/-!
# Route `UnitScaleTilt`, crux K1 «MinimiserStabilityRegPr» (stmt-QuantumFields-19200), EX rows `h137kπ` ∕ `h137kΔ` ∕ `hCk` — **K-STOREY BRICK (K2b-δ₃)-B (px12 g17, LOCATE-K137 529f36ee road
# (K2)), FILE B2 OF 2: THE BILINEAR CONJUGATION DEFECT OF `V = Δ_a − D†D` AT THE MEMBER, PIECE (L) AND THE EXPORT** — the letter `hVconj₂` of
# ✓∕⧗`Prop7OneFormConjugateResolvent.norm_conj_resolvent_sub_le` ((K2b-δ₃)-A): for TWO bond fields `X′`, `X″` and a positive site weight `w`,
# `|re([⟪toL2(w·X′), Δ_a toL2(w⁻¹·X″)⟫ − Σ_μ⟪D(w·X′)_μ, D(w⁻¹·X″)_μ⟫] − [⟪toL2 X′, Δ_a toL2 X″⟫ − Σ_μ⟪DX′_μ, DX″_μ⟫])| ≤ θ₂·‖toL2 X′‖·‖toL2 X″‖`, assembled through A2a ✓`inner_laplaceA_eq₂`
# (the Kato pairings cancel) from FILE B1's (Q)∕(P) pieces ✓∕⧗`Prop7OneFormAgmonBilinear`, the (L) local pairings (§4 here, CRUDE `O(ε₀)` edition: the two local pairings are bounded separately by
# A2d ✓`norm_local_conj_le_of_regPr` + bilinear Schur on the radius-2 ball) and the bilinear slot letter (S) (hypothesis; `0` at `DeltaEtaSlot`).

Cell `ym3-torus` (HUMAN RULING D-0037: SU(2) YM₃ on T³ is ladder rung R3 — NOT d = 4, NOT infinite volume, NOT a mass gap, NOT Clay).  Width seat `ym3-torus-px12` gen 17.  THEOREMS ONLY
(0 `def`, 0 `sorry`, default heartbeats); `--supports stmt-QuantumFields-19200 --as helper`, count-neutral.  HONEST LABEL: bilinear re-readings of px21 g14's A2 pieces with the SAME letters and
constants; the (L) piece is crude (`θ_L = 32√2ε₀·d6^d·(1 + (1+ρ)²)` is `O(ε₀)`, NOT `O(ρ)`: downstream `δ₃ = O(r) + O(ε₀)` and (K2)'s `R < m₀` costs one more `ε₀ ≤ α_K(L)` window); nothing of
(3.46)∕(3.132), `h137kπ`, `h137kΔ`, `hCk`, EX or 19200 is proved here.

WHAT IS PROVED (ns `Summit.QuantumFields.YangMills.Theorems.Prop7OneFormAgmonBilinearExport`; member `F`, `h : n ≤ K`, weights `c₀ cB`, slot `Δx`, coupling `a`).
* §4 ★ `norm_inner_local_conj_le₂` (`‖⟪toL2(w·X′), toL2(η⁻²(Δ′₁−𝒦)(w⁻¹·X″))⟫‖ ≤ 32√2ε₀(1+ρ)²·d6^d·‖X′‖‖X″‖`), `norm_inner_local_le₂` (`w ≡ 1`).
* §5 `abs_re_sub_le_of_pieces` (complex bookkeeping), ★★★ `hVconj₂_of_letters` — THE LETTER with `θ₂ = a·(2√κ²C_Q + κ²) + √2·Ck·θc·(d(L^d)^{K−n}(2(1+1∕(μ′−ν)))³) + θ_S + 32√2ε₀·d6^d·(1 + (1+ρ)²)`
  (`κ² = 216ρ_Q²(cB∕(c₀ℓ³))` — the SAME constant as A2c's diagonal `θ_V`), `hslot₂_DeltaEtaSlot` (`θ_S = 0`), ★★★ `hVconj₂_of_letters_DeltaEtaSlot`.
HYP-SAT (★★OWNER RULING №42): exactly A2c's hypotheses (inhabited as there: `hk` ⟸ h349 ✓`kernelRow349_allMembers_exists` under Lift, `hQ` ⟸ ✓`norm_Qk_le_of_regPr`, `hwfar`∕`hρQ`∕`hρ` ⟸ A2e for
`w = e^{φ}`); nothing eventual; no hypothesis restates the conclusion.

References: T. Bałaban, CMP **99** (1985) 389–434 [Balaban1985BackgroundPropagators] ((3.10)–(3.16) pp.392–393, (3.26) p.395, Thm 3.1 (3.46) p.398, (3.49) p.399, (3.132) p.422);
CMP **102** (1985) 277–309 [Balaban1985Variational] ((134)–(136) p.298); S. Agmon, *Lectures on exponential decay* (Princeton 1982) Ch. 1 [Agmon1982].
-/

set_option autoImplicit false

noncomputable section

open scoped BigOperators Matrix.Norms.L2Operator InnerProductSpace ComplexConjugate

namespace Summit.QuantumFields.YangMills.Theorems.Prop7OneFormAgmonBilinearExport

open Literature.MathematicalPhysics.QuantumFieldTheory.Balaban1983to89
open Literature.MathematicalPhysics.QuantumFieldTheory.Balaban1983to89.T3ContinuumYM3Torus
open T3SectALandauChart (eta eta_pos bgUnits formComp)
open T3PrintedRegularMinimiser (RegPr)
open T3PrintedRegularOrbits (sites_eq)
open T3LevelShift (bondShift)
open B9TorusCalculus (torusT)
open B9Eq310Hermitian (deltaPrimeOp)
open B11Eq135Weitzenbock (curvOp)
open B11Eq103H1Complex (SiteL2K BondL2K)
open B9Eq311L2Pairing (WL2)
open B5Eq118OneStroke (iterBlockOf)
open B3Taylor310LocalRemainder (tdist_comm)
open Summit.QuantumFields.YangMills.Theorems.Prop7SectET3Transport (periodsT3)
open Summit.QuantumFields.YangMills.Theorems.Prop7SectET3HilbertLetters (W₂ frobEquiv toL2 toL2S toL2B DL2 DstarL2 inner_toL2 inner_toL2B inner_frobEquiv_symm)
open Summit.QuantumFields.YangMills.Theorems.Prop7SectET3WilsonHessian (DeltaEta DeltaEtaSlot)
open Summit.QuantumFields.YangMills.Theorems.Prop7SectET3GaugeProjector (RS)
open Summit.QuantumFields.YangMills.Theorems.Prop7SectET3CurvedPropagators (laplaceA Qk)
open Summit.QuantumFields.YangMills.Theorems.Prop7SymAvgTwSym (QTwS)
open Summit.QuantumFields.YangMills.Theorems.Prop7TransverseRowOfTubeRowRegPr (Qk_toL2)
open Summit.QuantumFields.YangMills.Theorems.Prop7RieszTauFrobNorm (norm_sq_frobEquiv_symm norm_le_norm_frobEquiv_symm norm_frobEquiv_symm_le)
open Summit.QuantumFields.YangMills.Theorems.Prop7LaplaceAFlatLetters (norm_sq_toL2)
open Summit.QuantumFields.YangMills.Theorems.Prop7BlockDistanceWeights (tdist_coarse_comm)
open Summit.QuantumFields.YangMills.Theorems.Prop7OneFormAgmonLetters (inner_laplaceA_eq₂ sum_pbond_exp_neg_mul_tdist_le)
open Summit.QuantumFields.YangMills.Theorems.Prop7OneFormAgmonAveraging (Qk_toL2_smul_eq_ref sum_normSq_entries_QTwS_relComm_le inner_toL2B_smul_smul_inv)
open Summit.QuantumFields.YangMills.Theorems.Prop7OneFormAgmonLocal (norm_local_conj_le_of_regPr sum_pbond_ball_indicator_le)
open Summit.QuantumFields.YangMills.Theorems.Prop7QkWeightConjugation (norm_eta_smul_toL2B_le)
open Summit.QuantumFields.YangMills.Theorems.Prop7OneFormAgmonBilinear (abs_sum_sum_mul_le_of_row_le norm_inner_Qk_conj_sub_le₂ norm_inner_conj_kernel_sub_le₂)

/-! ## §4 (L) The local pair, bilinear (crude: each pairing bounded on its own) -/

section L

variable (F : T3Family) {n K : ℕ} (c₀ : ℝ) [Fact (0 < c₀)] (U₀ : GaugeField (F.P K) 0 (Matrix.specialUnitaryGroup (Fin 2) ℂ))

# # # # # # #

In the entries above, find every line holding the word "bounded" and copy it out.

**Answer for this exercise:**
# (the Kato pairings cancel) from FILE B1's (Q)∕(P) pieces ✓∕⧗`Prop7OneFormAgmonBilinear`, the (L) local pairings (§4 here, CRUDE `O(ε₀)` edition: the two local pairings are bounded separately by
/-! ## §4 (L) The local pair, bilinear (crude: each pairing bounded on its own) -/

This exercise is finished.